2.1.3 Labor regulations

Some common labor regulations, which also apply to employee rostering at Swissgrid, are outlined in Table 2.1.3.

Commonly considered labor regulations in employee rostering Regulation Description Minimum shift Lowest allowable number of shifts worked per week. Maximum shift Highest allowable number of shifts worked per week. Minimum rest days Lowest allowable number of rest days in the given planning horizon. Maximum rest days Highest allowable number of rest days in the given planning horizon. Minimum rest hours Guaranteed rest hours between any two shifts. Minimum Sunday rest Lowest guaranteed number of rest Sundays in the given planning horizon. License compliance Each employee must have the appropriate license for the shift that they perform.

2.2 Specific characteristics of Swissgrid

2.2.1 Cost of employee assignment

In general, the costs of assigning employees typically vary due to contractual differences. At Swissgrid, however, we assume constant assignment costs in the problem formulation. Consequently, uniformizing workload distribution, and thus ensuring fairness across employees, is a critical component of the objective function.

2.2.2 Shift types

The System Operations department at Swissgrid is responsible for operational planning and real-time control of the Swiss electricity transmission grid. This involves planning outages of grid assets for maintenance purposes, activation of power reserves to maintain grid stability, and switching operations for controllable grid components to optimize the flow of electricity. System operation actions are taken and coordinated by five teams at the two control centers of Swissgrid located at Aarau (German-speaking part of Switzerland) and Prilly (French-speaking part). In general, each team has different types and numbers of shifts, which are well-defined and fixed for each yearly operation, but might change once every few years according to the needs.

In this work, we focus on a team in Prilly which, at the time of writing, had three shift types: regional switching operations, on-call duty (P), and outage planning (OM). The duration of a shift can vary from type to type. For example, a switching operations shift lasts 8 hours and is thus assigned to employees as a morning (M), afternoon (A), or night (N) shift. An on-call duty and outage planning shift, however, takes a whole day.

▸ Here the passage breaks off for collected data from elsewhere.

import Summits.ValiantsHypothesis.ValiantsHypothesis.Theorems.SymPencilPerFourPairingDiscSixNormal
import Summits.ValiantsHypothesis.ValiantsHypothesis.Theorems.SymPencilSdcPerFourCellTenSixShapes

/-!
# Route `SymPencil` — the pairing discriminant on a six-dimensional two-row space, ONTO CASES:
# if one row is onto `K⁴` then the other row lies in a coordinate plane
# (towards leaf 5 `stub_twoLineFilter`; `--supports` stmt-ValiantsHypothesis-5674
# `SdcSuperquadratic`; rung currency only, nothing here bears on `VP ≠ VNP`)

Coordinates on `K⁸ = K^{Fin 4 ⊕ Fin 4}`: `α_i = Y (inl i)`, `β_i = Y (inr i)`; `A·B = 4Π` is the
vanishing of the pairing discriminant (`SymPencilPerFourPairingDiscTools`).

**Theorem** (`inr_pair_vanish_of_onto`, CASE I).  Let `V' ≤ K⁸` be `6`-dimensional with
`A·B = 4Π` on `V'` and `α : V' → K⁴` onto.  Then `β_m ≡ β_{m'} ≡ 0` on `V'` for two indices
`m ≠ m'` (so `V' = K⁴ × span(e_n, e_{n'})`, the `W₂`-type).  Proof: the `β`-kernel
`B₀ = {b : (0;b) ∈ V'}` is `2`-dimensional; by the top-coefficient lemma
(`SymPencilPerFourPairingDiscSixNormal.disc_vanish_of_section`) `A·B = 4Π` at `(α; b)` for ALL
`α`, so every `b ∈ B₀` has two zero coordinates (`two_zeros_of_disc_vanish`), `B₀` is a coordinate
plane `span(e_n, e_{n'})` (`exists_pair_of_forall_two_zeros`, `single_mem_of_le_pair`), and after
relabelling the columns by a permutation `σ` with `σ 2 = n`, `σ 3 = n'` (`disc_comp_perm`, the
discriminant is `S₄`-invariant) the normalised onto case `inr_zero_one_vanish` applies.
CASE II (`inl_pair_vanish_of_onto`): `β` onto ⇒ `α_m ≡ α_{m'} ≡ 0`, by the row swap
(`disc_comp_swap`).

Honest framing: lemmas; `27 ≤ sdc(per₄) ≤ 29` unchanged, stmt-5674 open, `VP ≠ VNP` not moved, no
summit statement is proved here.  No definitions, no named facts. [folklore]
-/

noncomputable section

-- single-conjunct layout: Sub = Summit, duplicated namespace component intended
set_option linter.dupNamespace false

namespace Summit.ValiantsHypothesis.ValiantsHypothesis.Theorems.SymPencilPerFourPairingDiscSixOnto

open Matrix Finset Module Polynomial
open Literature.Computability.AlgebraicComplexity.AlperBogartVelasco
open Summit.ValiantsHypothesis.ValiantsHypothesis.Theorems.SymPencilPerFourPairingHyperplane
open Summit.ValiantsHypothesis.ValiantsHypothesis.Theorems.SymPencilPerFourPairingDiscTools
open Summit.ValiantsHypothesis.ValiantsHypothesis.Theorems.SymPencilPerFourPairingDiscSixNormal
open Summit.ValiantsHypothesis.ValiantsHypothesis.Theorems.SymPencilSdcPerFourCellTenSixShapes

variable {K : Type*} [Field K]

/-! ### Symmetries of the discriminant -/

/-- `Σ_j Π_i` terms are invariant under a simultaneous permutation of the index. [folklore] -/
theorem sum_prod_ite_comp_perm (σ : Equiv.Perm (Fin 4)) (f g : Fin 4 → K) :
    (∑ j, ∏ i, if i = j then f (σ i) else g (σ i)) = ∑ j, ∏ i, if i = j then f i else g i := by
  have h1 : (∑ j, ∏ i, if i = j then f (σ i) else g (σ i)) =
      ∑ j, ∏ i, if σ i = σ j then f (σ i) else g (σ i) := by
    refine Finset.sum_congr rfl fun j _ => Finset.prod_congr rfl fun i _ => ?_
    simp only [σ.injective.eq_iff]
  rw [h1]
  have h2 : ∀ j, (∏ i, if σ i = σ j then f (σ i) else g (σ i)) =
      ∏ i, if i = σ j then f i else g i := fun j =>
    Equiv.prod_comp σ (fun i => if i = σ j then f i else g i)
  simp_rw [h2]
  exact Equiv.sum_comp σ (fun j' => ∏ i, if i = j' then f i else g i)

/-- **`S₄`-invariance**: the discriminant identity for `Y ∘ (σ ⊕ σ)` is the one for `Y`.
[folklore] -/
theorem disc_comp_perm (σ : Equiv.Perm (Fin 4)) (Y : Fin 4 ⊕ Fin 4 → K) :
    ((∑ j, ∏ i, if i = j then (Y ∘ Equiv.sumCongr σ σ) (Sum.inl i)
        else (Y ∘ Equiv.sumCongr σ σ) (Sum.inr i)) *
      (∑ j, ∏ i, if i = j then (Y ∘ Equiv.sumCongr σ σ) (Sum.inr i)
        else (Y ∘ Equiv.sumCongr σ σ) (Sum.inl i)) =
      4 * ∏ i, (Y ∘ Equiv.sumCongr σ σ) (Sum.inl i) * (Y ∘ Equiv.sumCongr σ σ) (Sum.inr i)) ↔
    ((∑ j, ∏ i, if i = j then Y (Sum.inl i) else Y (Sum.inr i)) *
      (∑ j, ∏ i, if i = j then Y (Sum.inr i) else Y (Sum.inl i)) =
      4 * ∏ i, Y (Sum.inl i) * Y (Sum.inr i)) := by
  simp only [Function.comp_apply, Equiv.sumCongr_apply, Sum.map_inl, Sum.map_inr]
  rw [sum_prod_ite_comp_perm σ (fun i => Y (Sum.inl i)) (fun i => Y (Sum.inr i)),
    sum_prod_ite_comp_perm σ (fun i => Y (Sum.inr i)) (fun i => Y (Sum.inl i)),
    Equiv.prod_comp σ (fun i => Y (Sum.inl i) * Y (Sum.inr i))]

/-- **Row swap**: the discriminant identity for `Y ∘ swap` is the one for `Y`. [folklore] -/
theorem disc_comp_swap (Y : Fin 4 ⊕ Fin 4 → K) :
    ((∑ j, ∏ i, if i = j then (Y ∘ Equiv.sumComm (Fin 4) (Fin 4)) (Sum.inl i)
        else (Y ∘ Equiv.sumComm (Fin 4) (Fin 4)) (Sum.inr i)) *
      (∑ j, ∏ i, if i = j then (Y ∘ Equiv.sumComm (Fin 4) (Fin 4)) (Sum.inr i)
        else (Y ∘ Equiv.sumComm (Fin 4) (Fin 4)) (Sum.inl i)) =
      4 * ∏ i, (Y ∘ Equiv.sumComm (Fin 4) (Fin 4)) (Sum.inl i) *
        (Y ∘ Equiv.sumComm (Fin 4) (Fin 4)) (Sum.inr i)) ↔
    ((∑ j, ∏ i, if i = j then Y (Sum.inl i) else Y (Sum.inr i)) *
      (∑ j, ∏ i, if i = j then Y (Sum.inr i) else Y (Sum.inl i)) =
      4 * ∏ i, Y (Sum.inl i) * Y (Sum.inr i)) := by
  simp only [Function.comp_apply, Equiv.sumComm_apply, Sum.swap_inl, Sum.swap_inr]
  rw [mul_comm (∑ j, ∏ i, if i = j then Y (Sum.inr i) else Y (Sum.inl i))]
  simp_rw [mul_comm (Y (Sum.inr _)) (Y (Sum.inl _))]

/-- Two indices complementary to a given pair. [folklore] -/
theorem exists_compl_pair (m m' : Fin 4) (h : m ≠ m') :
    ∃ n n' : Fin 4, n ≠ n' ∧ n ≠ m ∧ n ≠ m' ∧ n' ≠ m ∧ n' ≠ m' := by
  revert m m'
  decide

/-! ### Case I: `α` onto -/

/-- **CASE I.**  See the module docstring. [folklore] -/
theorem inr_pair_vanish_of_onto [CharZero K] (V' : Submodule K (Fin 4 ⊕ Fin 4 → K))
    (h6 : finrank K V' = 6)
    (hdisc : ∀ Y ∈ V',
      (∑ j, ∏ i, if i = j then Y (Sum.inl i) else Y (Sum.inr i)) *
        (∑ j, ∏ i, if i = j then Y (Sum.inr i) else Y (Sum.inl i)) =
        4 * ∏ i, Y (Sum.inl i) * Y (Sum.inr i))
    (honto : ∀ α : Fin 4 → K, ∃ Y ∈ V', ∀ i, Y (Sum.inl i) = α i) :
    ∃ m m' : Fin 4, m ≠ m' ∧ ∀ Y ∈ V', Y (Sum.inr m) = 0 ∧ Y (Sum.inr m') = 0 := by
  classical
  -- the projections
  let πα : (Fin 4 ⊕ Fin 4 → K) →ₗ[K] (Fin 4 → K) := LinearMap.funLeft K K Sum.inl
  let πβ : (Fin 4 ⊕ Fin 4 → K) →ₗ[K] (Fin 4 → K) := LinearMap.funLeft K K Sum.inr
  have hπα : ∀ Y i, πα Y i = Y (Sum.inl i) := fun _ _ => rfl
  have hπβ : ∀ Y i, πβ Y i = Y (Sum.inr i) := fun _ _ => rfl
  -- `α` onto: `V'.map πα = ⊤`
  have htop : V'.map πα = ⊤ := by
    refine Submodule.eq_top_iff'.2 fun α => ?_
    obtain ⟨Y, hY, hYα⟩ := honto α
    exact ⟨Y, hY, funext fun i => hYα i⟩
  -- the `β`-kernel `Kβ` and its row space `B₀`, both `2`-dimensional
  set Kβ : Submodule K (Fin 4 ⊕ Fin 4 → K) := V' ⊓ LinearMap.ker πα with hKβ
  have memKβ : ∀ k, k ∈ Kβ ↔ k ∈ V' ∧ ∀ i, k (Sum.inl i) = 0 := fun k => by
    rw [hKβ, Submodule.mem_inf, LinearMap.mem_ker]
    exact ⟨fun h => ⟨h.1, fun i => by simpa [hπα] using congr_fun h.2 i⟩,
      fun h => ⟨h.1, funext fun i => h.2 i⟩⟩
  have hKβ2 : finrank K Kβ = 2 := by
    have h := finrank_eq_finrank_map_add_finrank_inf_ker V' πα
    rw [htop, finrank_top, Module.finrank_fintype_fun_eq_card, Fintype.card_fin, h6] at h
    rw [hKβ]
    omega
  set B₀ : Submodule K (Fin 4 → K) := Kβ.map πβ with hB₀
  have hB₀2 : finrank K B₀ = 2 := by
    have h := finrank_eq_finrank_map_add_finrank_inf_ker Kβ πβ
    have hbot : (Kβ ⊓ LinearMap.ker πβ : Submodule K _) = ⊥ := by
      refine (Submodule.eq_bot_iff _).2 fun k hk => ?_
      rw [Submodule.mem_inf, memKβ, LinearMap.mem_ker] at hk
      funext c
      rcases c with i | i
      · exact hk.1.2 i
      · simpa [hπβ] using congr_fun hk.2 i
    rw [hbot, finrank_bot, hKβ2] at h
    rw [hB₀]
    omega
  -- every `b ∈ B₀` kills the discriminant for ALL `α`, hence has two zero coordinates
  have hz : ∀ b ∈ B₀, ∃ m m' : Fin 4, m ≠ m' ∧ b m = 0 ∧ b m' = 0 := by
    intro b hb
    rw [hB₀, Submodule.mem_map] at hb
    obtain ⟨k, hk, rfl⟩ := hb
    obtain ⟨hkV, hk0⟩ := (memKβ k).1 hk
    refine two_zeros_of_disc_vanish (πβ k) fun α => ?_
    obtain ⟨Y, hY, hYα⟩ := honto α
    have h := disc_vanish_of_section V' hdisc hY hkV hk0
    simp only [hYα] at h
    simpa [hπβ] using h
  obtain ⟨m, m', hmm, hB₀le⟩ := exists_pair_of_forall_two_zeros B₀ hz
  obtain ⟨n, n', hnn, hnm, hnm', hn'm, hn'm'⟩ := exists_compl_pair m m' hmm
  -- the unit vectors `e_{βn}, e_{βn'}` lie in `V'`
  have hunit : ∀ c : Fin 4, c ≠ m → c ≠ m' →
      (Pi.single (Sum.inr c) 1 : Fin 4 ⊕ Fin 4 → K) ∈ V' := by
    intro c hcm hcm'
    have hc : (Pi.single c 1 : Fin 4 → K) ∈ B₀ := single_mem_of_le_pair B₀ hB₀2 hmm hB₀le c hcm hcm'
    rw [hB₀, Submodule.mem_map] at hc
    obtain ⟨k, hk, hkc⟩ := hc
    obtain ⟨hkV, hk0⟩ := (memKβ k).1 hk
    have hk_eq : k = Pi.single (Sum.inr c) 1 := by
      funext d
      rcases d with i | i
      · rw [hk0 i, Pi.single_eq_of_ne (Sum.inl_ne_inr) _]
      · have := congr_fun hkc i
        rw [hπβ] at this
        rw [this]
        by_cases hic : i = c
        · subst hic; simp
        · rw [Pi.single_eq_of_ne hic, Pi.single_eq_of_ne (fun h => hic (Sum.inr_injective h))]
    rw [← hk_eq]
    exact hkV
  -- relabel the columns: `σ 2 = n`, `σ 3 = n'`
  obtain ⟨σ, hσ2, hσ3⟩ := exists_perm_apply_eq 2 3 n n' (by decide) hnn
  set e : Fin 4 ⊕ Fin 4 ≃ Fin 4 ⊕ Fin 4 := Equiv.sumCongr σ σ with he
  set Φ : (Fin 4 ⊕ Fin 4 → K) ≃ₗ[K] (Fin 4 ⊕ Fin 4 → K) := LinearEquiv.funCongrLeft K K e with hΦ
  have hΦa : ∀ Y, Φ Y = Y ∘ e := fun Y => rfl
  set V'' : Submodule K (Fin 4 ⊕ Fin 4 → K) := V'.map Φ.toLinearMap with hV''
  have memV'' : ∀ Z, Z ∈ V'' ↔ ∃ Y ∈ V', Z = Y ∘ e := fun Z => by
    rw [hV'', Submodule.mem_map]
    exact ⟨fun ⟨Y, hY, hYZ⟩ => ⟨Y, hY, by rw [← hYZ]; rfl⟩,
      fun ⟨Y, hY, hYZ⟩ => ⟨Y, hY, by rw [hYZ]; rfl⟩⟩
  have hdisc'' : ∀ Z ∈ V'',
      (∑ j, ∏ i, if i = j then Z (Sum.inl i) else Z (Sum.inr i)) *
        (∑ j, ∏ i, if i = j then Z (Sum.inr i) else Z (Sum.inl i)) =
        4 * ∏ i, Z (Sum.inl i) * Z (Sum.inr i) := by
    intro Z hZ
    obtain ⟨Y, hY, rfl⟩ := (memV'' Z).1 hZ
    exact (disc_comp_perm σ Y).2 (hdisc Y hY)
  have honto'' : ∀ α : Fin 4 → K, ∃ Z ∈ V'', ∀ i, Z (Sum.inl i) = α i := by
    intro α
    obtain ⟨Y, hY, hYα⟩ := honto (fun i => α (σ.symm i))
    refine ⟨Y ∘ e, (memV'' _).2 ⟨Y, hY, rfl⟩, fun i => ?_⟩
    simp [he, hYα]
  have hsingle : ∀ c : Fin 4,
      (Pi.single (Sum.inr (σ c)) (1 : K) : Fin 4 ⊕ Fin 4 → K) ∘ e = Pi.single (Sum.inr c) 1 := by
    intro c
    funext d
    rcases d with i | i
    · simp [he]
    · by_cases hic : i = c
      · subst hic; simp [he]
      · simp [he, hic, σ.injective.eq_iff]
  have h2 : (Pi.single (Sum.inr 2) 1 : Fin 4 ⊕ Fin 4 → K) ∈ V'' :=
    (memV'' _).2 ⟨_, hunit (σ 2) (by rw [hσ2]; exact hnm) (by rw [hσ2]; exact hnm'),
      (hsingle 2).symm⟩
  have h3 : (Pi.single (Sum.inr 3) 1 : Fin 4 ⊕ Fin 4 → K) ∈ V'' :=
    (memV'' _).2 ⟨_, hunit (σ 3) (by rw [hσ3]; exact hn'm) (by rw [hσ3]; exact hn'm'),
      (hsingle 3).symm⟩
  have hvan := inr_zero_one_vanish V'' hdisc'' honto'' h2 h3
  refine ⟨σ 0, σ 1, fun h => absurd (σ.injective h) (by decide), fun Y hY => ?_⟩
  have h := hvan (Y ∘ e) ((memV'' _).2 ⟨Y, hY, rfl⟩)
  simpa [he] using h

/-! ### Case II: `β` onto -/

/-- **CASE II** (the row swap of Case I): if `β : V' → K⁴` is onto then `α_m ≡ α_{m'} ≡ 0` for
two indices `m ≠ m'`. [folklore] -/
theorem inl_pair_vanish_of_onto [CharZero K] (V' : Submodule K (Fin 4 ⊕ Fin 4 → K))
    (h6 : finrank K V' = 6)
    (hdisc : ∀ Y ∈ V',
      (∑ j, ∏ i, if i = j then Y (Sum.inl i) else Y (Sum.inr i)) *
        (∑ j, ∏ i, if i = j then Y (Sum.inr i) else Y (Sum.inl i)) =
        4 * ∏ i, Y (Sum.inl i) * Y (Sum.inr i))
    (honto : ∀ β : Fin 4 → K, ∃ Y ∈ V', ∀ i, Y (Sum.inr i) = β i) :
    ∃ m m' : Fin 4, m ≠ m' ∧ ∀ Y ∈ V', Y (Sum.inl m) = 0 ∧ Y (Sum.inl m') = 0 := by
  classical
  set e : Fin 4 ⊕ Fin 4 ≃ Fin 4 ⊕ Fin 4 := Equiv.sumComm (Fin 4) (Fin 4) with he
  set Φ : (Fin 4 ⊕ Fin 4 → K) ≃ₗ[K] (Fin 4 ⊕ Fin 4 → K) := LinearEquiv.funCongrLeft K K e with hΦ
  set V'' : Submodule K (Fin 4 ⊕ Fin 4 → K) := V'.map Φ.toLinearMap with hV''
  have memV'' : ∀ Z, Z ∈ V'' ↔ ∃ Y ∈ V', Z = Y ∘ e := fun Z => by
    rw [hV'', Submodule.mem_map]
    exact ⟨fun ⟨Y, hY, hYZ⟩ => ⟨Y, hY, by rw [← hYZ]; rfl⟩,
      fun ⟨Y, hY, hYZ⟩ => ⟨Y, hY, by rw [hYZ]; rfl⟩⟩
  have h6'' : finrank K V'' = 6 := by rw [hV'', LinearEquiv.finrank_map_eq, h6]
  have hdisc'' : ∀ Z ∈ V'',
      (∑ j, ∏ i, if i = j then Z (Sum.inl i) else Z (Sum.inr i)) *
        (∑ j, ∏ i, if i = j then Z (Sum.inr i) else Z (Sum.inl i)) =
        4 * ∏ i, Z (Sum.inl i) * Z (Sum.inr i) := by
    intro Z hZ
    obtain ⟨Y, hY, rfl⟩ := (memV'' Z).1 hZ
    exact (disc_comp_swap Y).2 (hdisc Y hY)
  have honto'' : ∀ α : Fin 4 → K, ∃ Z ∈ V'', ∀ i, Z (Sum.inl i) = α i := by
    intro α
    obtain ⟨Y, hY, hYα⟩ := honto α
    exact ⟨Y ∘ e, (memV'' _).2 ⟨Y, hY, rfl⟩, fun i => by simp [he, hYα]⟩
  obtain ⟨m, m', hmm, hvan⟩ := inr_pair_vanish_of_onto V'' h6'' hdisc'' honto''
  refine ⟨m, m', hmm, fun Y hY => ?_⟩
  have h := hvan (Y ∘ e) ((memV'' _).2 ⟨Y, hY, rfl⟩)
  simpa [he] using h

end Summit.ValiantsHypothesis.ValiantsHypothesis.Theorems.SymPencilPerFourPairingDiscSixOnto

end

2.2.3 Forbidden shift type sequences

For the considered team at Prilly, employees are forbidden to work a morning shift if an on-call duty was assigned to them on the previous day to ensure sufficient rest under all circumstances. In general, a multi-shift environment may come with a set of special relationships among different shift types that prohibit certain sequences.

2.2.4 Cover requirements

Different shift types have different cover requirements, i.e., the number of employees required at any time. The cover requirements at Swissgrid are dictated by grid security considerations; therefore they are deterministic and need exact satisfaction. Key aspects of the shift types considered in this work are summarized in Table 2.2.4.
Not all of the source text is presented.